Objectives To present a nomogram for prediction of overall survival (OS) in locally advanced cervical cancer patients (LACC) undergoing definitive radiochemotherapy including image guided adaptive brachytherapy (IGABT).

Methods We retrospectively reviewed 720 patients with LACC acrrued onto the RetroEMBRACE database (12 international institutions). All patients were treated with External Beam Radiotherapy (EBRT) concurrent with Chemotherapy (CHT) and MRI/CT-guided brachytherapy. Missing data (7.2%) were imputed by multiple imputations and predictive mean matching. Stepwise selection of predictive factors with the Akaike information criterion (AIC) was used to obtain a predictive model and construct a nomogram for OS predictions 60 months from diagnosis. The model was internally validated by concordance probability as a measure of discrimination and a calibration plot (both corrected for optimism using bootstrap cross-validation).
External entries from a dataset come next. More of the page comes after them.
import Summits.BirchSwinnertonDyer.Rank1Residual.X11b.KummerLocalTorsionSaturation
import Summits.BirchSwinnertonDyer.Rank1Residual.X11b.PropagatedUnramified
import Literature.NumberTheory.EllipticCurves.CasselsTateLemma615
import Literature.NumberTheory.EllipticCurves.HasseWeilGoodReduction
import HarnessLib

/-!
# X11b, routes R1/p2 — the Kummer Selmer structure of `E[n]` RELAXED / made STRICT on a finite set
# of places, and its unramifiedness outside `S' ∪ ∞ ∪ {v ∣ p} ∪ {bad}` (input shapes of Howard 2.1.11)

HONEST FRAMING (cell `b2b-bsdres`, run/shared/lean/b2b/bsd-rank1-residual/, verbatim in every
file): the goal of the cell is to DELETE the COMBINATION-SHAPED residual classes of the
Birch–Swinnerton-Dyer formula for ALL analytic-rank `≤ 1` elliptic curves over `ℚ` — "full BSD
formula for every rank `≤ 1` curve in class `C`" assembled STRICTLY from published theorems — so
that the rank-`≤ 1` remainder becomes exactly the CONSTRUCTION-SHAPED classes, which are TYPED
(missing-input `Prop`s), NOT attempted. This is not "finishing BSD". Sub-cell
`b2b-bsdres-multr1-p1` (X11b, route R1 = Castella 2018 Thm. A re-proved along the author's
erratum); a RESEARCH ROUTE; no claim beyond the stated class; X11b stays CONSTRUCTION-SHAPED;
nothing here changes a label; no named fact is minted (two definitions with bodies — the Kummer
Selmer structure made `⊤`, resp. `⊥`, on a finite set of places: plumbing, nothing asserted — and
theorems; no `sorry`).

## What is here (plumbing for `KummerPoitouTateExact`: Poitou–Tate exactness for the Kummer structure)

The tree's cited Poitou–Tate fact (`poitouTate_selmerStructure_duality`, Howard 2004 Thm. 2.1.11
`SelmerComplement`) is stated for a pair of Selmer structures `𝓕 ≤ 𝓖` on a finite module that are
`IsUnramifiedOutside S`.  To apply it to `H¹(G_S, E[n])` in the Kummer presentation
(`kummerOutside W n S'`, `CasselsTateLemma615`) one needs the Kummer structure of `E[n]`
(`WeierstrassCurve.kummerSelmerStructure`) with the conditions on `S'` replaced by `⊤` / `⊥`:

* `kummerRelaxed W n S'` (`⊤` on `S'`, `𝓛_v = im κ_v` elsewhere), `kummerStrict W n S'` (`⊥` on
  `S'`); `kummerStrict ≤ kummerRelaxed`; **`selmerGroup_kummerRelaxed`:
  `H¹_{kummerRelaxed S'}(K, E[n]) = kummerOutside W n S'`**;
* **`kummerSelmerStructure_inr_eq_unramifiedSubgroup`**: at a good finite `v ∤ p` the local Kummer
  condition of `E[p^k]` IS `H¹_ur(K_v, E[p^k])` (Silverman X.4.4 / Milne I 3.8 at the completion) —
  the tree's `kummerLocalConditionAt_eq_ker_map_primaryInclusion` (multr1-p2 gen 19) composed with
  `ker_map_primaryInclusion_restrictField_eq_unramifiedSubgroup` (multr1-p1 gen 14);
* hence `kummerRelaxed_isUnramifiedOutside`, `kummerStrict_isUnramifiedOutside` for every finite
  `T ⊇ S' ∪ ∞ ∪ {v ∣ p} ∪ {bad}`, and `exists_exceptional_finset` (such a `T` exists:
  `eventually_hasGoodReductionAt`, `Ideal.finite_factors`).

References: [Howard2004HeegnerKolyvagin] Def. 2.1.1, Def. 2.1.10, Thm. 2.1.11 (arXiv:1202.6340
pp. 5–6); [MilneADT2006] I §6 (6.5), Lemma 6.15, Prop. 3.8; [SilvermanAEC2009] Cor. X.4.4, Rem. VIII.1.3.
-/

noncomputable section

open scoped Classical

open CategoryTheory Field NumberField IsDedekindDomain Function
open Literature.NumberTheory.EllipticCurves Literature.NumberTheory.EllipticCurves.GreenbergSelmer
open Literature.NumberTheory.GaloisRepresentations
open Literature.NumberTheory.GaloisRepresentations.DiscreteGaloisModule (SelmerStructure unramifiedSubgroup)
open Literature.NumberTheory.GaloisCohomology
open scoped ContRepresentation

namespace Summit.BirchSwinnertonDyer.Rank1Residual.X11b.KummerPT

open Summit.BirchSwinnertonDyer.Rank1Residual.X11b.LocBridge
open Summit.BirchSwinnertonDyer.Rank1Residual.X11b.Levels
open Summit.BirchSwinnertonDyer.Rank1Residual.X11b.AcSelmer

variable {K : Type} [Field K] [NumberField K] (W : WeierstrassCurve K) [W.IsElliptic] (p k : ℕ)
  [Fact p.Prime]

/-! ## §1. The Kummer structure relaxed / made strict on a finite set of places -/

section Structures

variable (n : ℕ) (S' : Finset (Place K))

/-- **`kummerRelaxed S'`**: the Kummer Selmer structure of `E[n]` (`𝓛_v = im κ_v` at every
place) made `⊤` (no condition) on the finite set `S'`; its Selmer group is
`kummerOutside W n S'` (`selmerGroup_kummerRelaxed`). A definition; nothing asserted.
[cite: MilneADT2006, Ch. I §6, (6.5) and Lemma 6.15] -/
def kummerRelaxed : SelmerStructure (W.torsionGaloisModule (n : ℤ)) := fun v ↦
  if v ∈ S' then ⊤ else W.kummerSelmerStructure (n : ℤ) v

/-- **`kummerStrict S'`**: the Kummer Selmer structure of `E[n]` made `⊥` (strict) on `S'`.
A definition; nothing asserted. [cite: Howard2004HeegnerKolyvagin, Def. 2.1.1 (arXiv:1202.6340 p. 5)] -/
def kummerStrict : SelmerStructure (W.torsionGaloisModule (n : ℤ)) := fun v ↦
  if v ∈ S' then ⊥ else W.kummerSelmerStructure (n : ℤ) v

omit [W.IsElliptic] [Fact p.Prime] in
/-- `kummerRelaxed S' = ⊤` on `S'`. [folklore] -/
theorem kummerRelaxed_of_mem {v : Place K} (hv : v ∈ S') : kummerRelaxed W n S' v = ⊤ := by
  unfold kummerRelaxed; rw [if_pos hv]

omit [W.IsElliptic] [Fact p.Prime] in
/-- `kummerRelaxed S'` is the Kummer condition off `S'`. [folklore] -/
theorem kummerRelaxed_of_not_mem {v : Place K} (hv : v ∉ S') :
    kummerRelaxed W n S' v = W.kummerSelmerStructure (n : ℤ) v := by
  unfold kummerRelaxed; rw [if_neg hv]

omit [W.IsElliptic] [Fact p.Prime] in
/-- `kummerStrict S' = ⊥` on `S'`. [folklore] -/
theorem kummerStrict_of_mem {v : Place K} (hv : v ∈ S') : kummerStrict W n S' v = ⊥ := by
  unfold kummerStrict; rw [if_pos hv]

omit [W.IsElliptic] [Fact p.Prime] in
/-- `kummerStrict S'` is the Kummer condition off `S'`. [folklore] -/
theorem kummerStrict_of_not_mem {v : Place K} (hv : v ∉ S') :
    kummerStrict W n S' v = W.kummerSelmerStructure (n : ℤ) v := by
  unfold kummerStrict; rw [if_neg hv]

omit [W.IsElliptic] [Fact p.Prime] in
/-- **`kummerStrict S' ≤ kummerRelaxed S'`** (the pair `𝓕 ≤ 𝓖` of Howard Thm. 2.1.11 used here).
[cite: Howard2004HeegnerKolyvagin, Thm. 2.1.11 (arXiv:1202.6340 p. 6)] -/
theorem kummerStrict_le_kummerRelaxed : kummerStrict W n S' ≤ kummerRelaxed W n S' := by
  intro v
  by_cases hv : v ∈ S'
  · rw [kummerStrict_of_mem W n S' hv]; exact bot_le
  · rw [kummerStrict_of_not_mem W n S' hv, kummerRelaxed_of_not_mem W n S' hv]

omit [W.IsElliptic] [Fact p.Prime] in
/-- **`H¹_{kummerRelaxed S'}(K, E[n]) = kummerOutside W n S'`** (the tree's "`H¹(G_S, E[m])` in
the Kummer presentation", `CasselsTateLemma615`). [cite: MilneADT2006, Ch. I §6, (6.5) and Lemma 6.15] -/
theorem selmerGroup_kummerRelaxed :
    (kummerRelaxed W n S').selmerGroup = kummerOutside W n S' := by
  ext c
  rw [SelmerStructure.mem_selmerGroup_iff, mem_kummerOutside_iff]
  constructor
  · intro h v hv
    have h' := h v
    rw [kummerRelaxed_of_not_mem W n S' hv, WeierstrassCurve.kummerSelmerStructure_apply] at h'
    exact h'
  · intro h v
    by_cases hv : v ∈ S'
    · rw [kummerRelaxed_of_mem W n S' hv]; exact AddSubgroup.mem_top _
    · rw [kummerRelaxed_of_not_mem W n S' hv, WeierstrassCurve.kummerSelmerStructure_apply]
      exact h v hv

/-- **At a good finite `v ∤ p` the local Kummer condition of `E[p^k]` IS `H¹_ur(K_v, E[p^k])`**
(Silverman X.4.4 / Milne I Prop. 3.8, at the completion): the tree's
`kummerLocalConditionAt_eq_ker_map_primaryInclusion` (Kummer = classes dying in `H¹(K_v, E[p^∞])`,
`v ∤ p`) composed with `ker_map_primaryInclusion_restrictField_eq_unramifiedSubgroup` (that kernel is
`H¹_ur` at good `v ∤ p`). [cite: SilvermanAEC2009, Cor. X.4.4] [cite: MilneADT2006, Ch. I Prop. 3.8] -/
theorem kummerSelmerStructure_inr_eq_unramifiedSubgroup {v : HeightOneSpectrum (𝓞 K)}
    (hpv : ((p : ℕ) : 𝓞 K) ∉ v.asIdeal) (hv : W.HasGoodReductionAt v) :
    W.kummerSelmerStructure ((p ^ k : ℕ) : ℤ) (Sum.inr v) =
      unramifiedSubgroup (GaloisRep.toLocal v (W.torsionGaloisModule ((p ^ k : ℕ) : ℤ))) 1 := by
  have hn : ((p ^ k : ℕ) : ℤ) ≠ 0 := by exact_mod_cast pow_ne_zero k (Fact.out : p.Prime).ne_zero
  rw [WeierstrassCurve.kummerSelmerStructure_apply]
  change W.kummerLocalConditionAt ((p ^ k : ℕ) : ℤ) (v.adicCompletion K) = _
  rw [LevelKummer.kummerLocalConditionAt_eq_ker_map_primaryInclusion W p k v hpv hn]
  exact ker_map_primaryInclusion_restrictField_eq_unramifiedSubgroup W p k hpv hv

/-- **`kummerRelaxed S'` on `E[p^k]` is unramified outside every finite `T ⊇ S' ∪ ∞ ∪ {v ∣ p} ∪ {bad}`**
(Howard Def. 2.1.10). [cite: Howard2004HeegnerKolyvagin, Def. 2.1.10 (arXiv:1202.6340 p. 6)] -/
theorem kummerRelaxed_isUnramifiedOutside (T : Finset (Place K)) (hS'T : S' ⊆ T)
    (hinf : ∀ w : InfinitePlace K, (Sum.inl w : Place K) ∈ T)
    (hp : ∀ v : HeightOneSpectrum (𝓞 K), ((p : ℕ) : 𝓞 K) ∈ v.asIdeal → (Sum.inr v : Place K) ∈ T)
    (hbad : ∀ v : HeightOneSpectrum (𝓞 K), ¬ W.HasGoodReductionAt v → (Sum.inr v : Place K) ∈ T) :
    SelmerStructure.IsUnramifiedOutside (kummerRelaxed W (p ^ k) S') T := by
  refine ⟨hinf, fun v hv ↦ ?_⟩
  have hpv : ((p : ℕ) : 𝓞 K) ∉ v.asIdeal := fun h ↦ hv (hp v h)
  have hgood : W.HasGoodReductionAt v := by
    by_contra h
    exact hv (hbad v h)
  rw [kummerRelaxed_of_not_mem W (p ^ k) S' (fun h ↦ hv (hS'T h))]
  exact kummerSelmerStructure_inr_eq_unramifiedSubgroup W p k hpv hgood

/-- **`kummerStrict S'` on `E[p^k]` is unramified outside every finite `T ⊇ S' ∪ ∞ ∪ {v ∣ p} ∪ {bad}`.**
[cite: Howard2004HeegnerKolyvagin, Def. 2.1.10 (arXiv:1202.6340 p. 6)] -/
theorem kummerStrict_isUnramifiedOutside (T : Finset (Place K)) (hS'T : S' ⊆ T)
    (hinf : ∀ w : InfinitePlace K, (Sum.inl w : Place K) ∈ T)
    (hp : ∀ v : HeightOneSpectrum (𝓞 K), ((p : ℕ) : 𝓞 K) ∈ v.asIdeal → (Sum.inr v : Place K) ∈ T)
    (hbad : ∀ v : HeightOneSpectrum (𝓞 K), ¬ W.HasGoodReductionAt v → (Sum.inr v : Place K) ∈ T) :
    SelmerStructure.IsUnramifiedOutside (kummerStrict W (p ^ k) S') T := by
  refine ⟨hinf, fun v hv ↦ ?_⟩
  have hpv : ((p : ℕ) : 𝓞 K) ∉ v.asIdeal := fun h ↦ hv (hp v h)
  have hgood : W.HasGoodReductionAt v := by
    by_contra h
    exact hv (hbad v h)
  rw [kummerStrict_of_not_mem W (p ^ k) S' (fun h ↦ hv (hS'T h))]
  exact kummerSelmerStructure_inr_eq_unramifiedSubgroup W p k hpv hgood

/-- **A finite exceptional set exists**: a finite set of places `T ⊇ S' ∪ ∞ ∪ {v ∣ p} ∪ {bad}`
(infinite places: finitely many; places above `p`: `Ideal.finite_factors`; bad places:
`eventually_hasGoodReductionAt`, Silverman VIII.1.3). [cite: SilvermanAEC2009, Rem. VIII.1.3] -/
theorem exists_exceptional_finset :
    ∃ T : Finset (Place K), S' ⊆ T ∧ (∀ w : InfinitePlace K, (Sum.inl w : Place K) ∈ T) ∧
      (∀ v : HeightOneSpectrum (𝓞 K), ((p : ℕ) : 𝓞 K) ∈ v.asIdeal → (Sum.inr v : Place K) ∈ T) ∧
      (∀ v : HeightOneSpectrum (𝓞 K), ¬ W.HasGoodReductionAt v → (Sum.inr v : Place K) ∈ T) := by
  have hbadfin : {v : HeightOneSpectrum (𝓞 K) | ¬ W.HasGoodReductionAt v}.Finite := by
    have h := W.eventually_hasGoodReductionAt
    rwa [Filter.eventually_cofinite] at h
  have hp0 : (Ideal.span {((p : ℕ) : 𝓞 K)} : Ideal (𝓞 K)) ≠ 0 := by
    rw [Ne, Ideal.zero_eq_bot, Ideal.span_singleton_eq_bot]
    exact_mod_cast (Fact.out : p.Prime).ne_zero
  have hpfin : {v : HeightOneSpectrum (𝓞 K) | ((p : ℕ) : 𝓞 K) ∈ v.asIdeal}.Finite := by
    refine (Ideal.finite_factors hp0).subset fun v hv ↦ ?_
    exact (Ideal.dvd_span_singleton).mpr hv
  refine ⟨S' ∪ (Finset.univ.image Sum.inl) ∪ (hpfin.toFinset.image Sum.inr) ∪
    (hbadfin.toFinset.image Sum.inr), ?_, ?_, ?_, ?_⟩
  · intro v hv
    simp only [Finset.mem_union]
    exact Or.inl (Or.inl (Or.inl hv))
  · intro w
    simp only [Finset.mem_union, Finset.mem_image, Finset.mem_univ, true_and]
    exact Or.inl (Or.inl (Or.inr ⟨w, rfl⟩))
  · intro v hv
    simp only [Finset.mem_union, Finset.mem_image, Set.Finite.mem_toFinset, Set.mem_setOf_eq]
    exact Or.inl (Or.inr ⟨v, hv, rfl⟩)
  · intro v hv
    simp only [Finset.mem_union, Finset.mem_image, Set.Finite.mem_toFinset, Set.mem_setOf_eq]
    exact Or.inr ⟨v, hv, rfl⟩

end Structures

end Summit.BirchSwinnertonDyer.Rank1Residual.X11b.KummerPT

end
Results Through the predictive model (AIC), seven factors were selected to develop the nomogram: FIGO stage (2B vs.1A,1B,2A; 3A,3B,4A,4B vs.1A,1B,2A), age, corpus involvement, lymph node status, concurrent chemotherapy given, overall treatment time, volume of the high risk clinical target volume at the time of first brachytherapy (CTVHR). CTVHR is considered surrogate for response at concurrent EBRT+CHT. This OS nomogram had a satisfactory calibration and useful discrimination (concordance probability c=0.74).

Conclusions Prognostic factors were used to develop the first nomogram for 5-year OS in patients with LACC in the setting of IGABT treatment. Response to concurrent EBRT and CHT (CTVHR) seems to be a new essential outcome predictor for OS. These nomograms can be used to better estimate individual and collective outcomes and may facilitate personalized patient counselling during the treatment.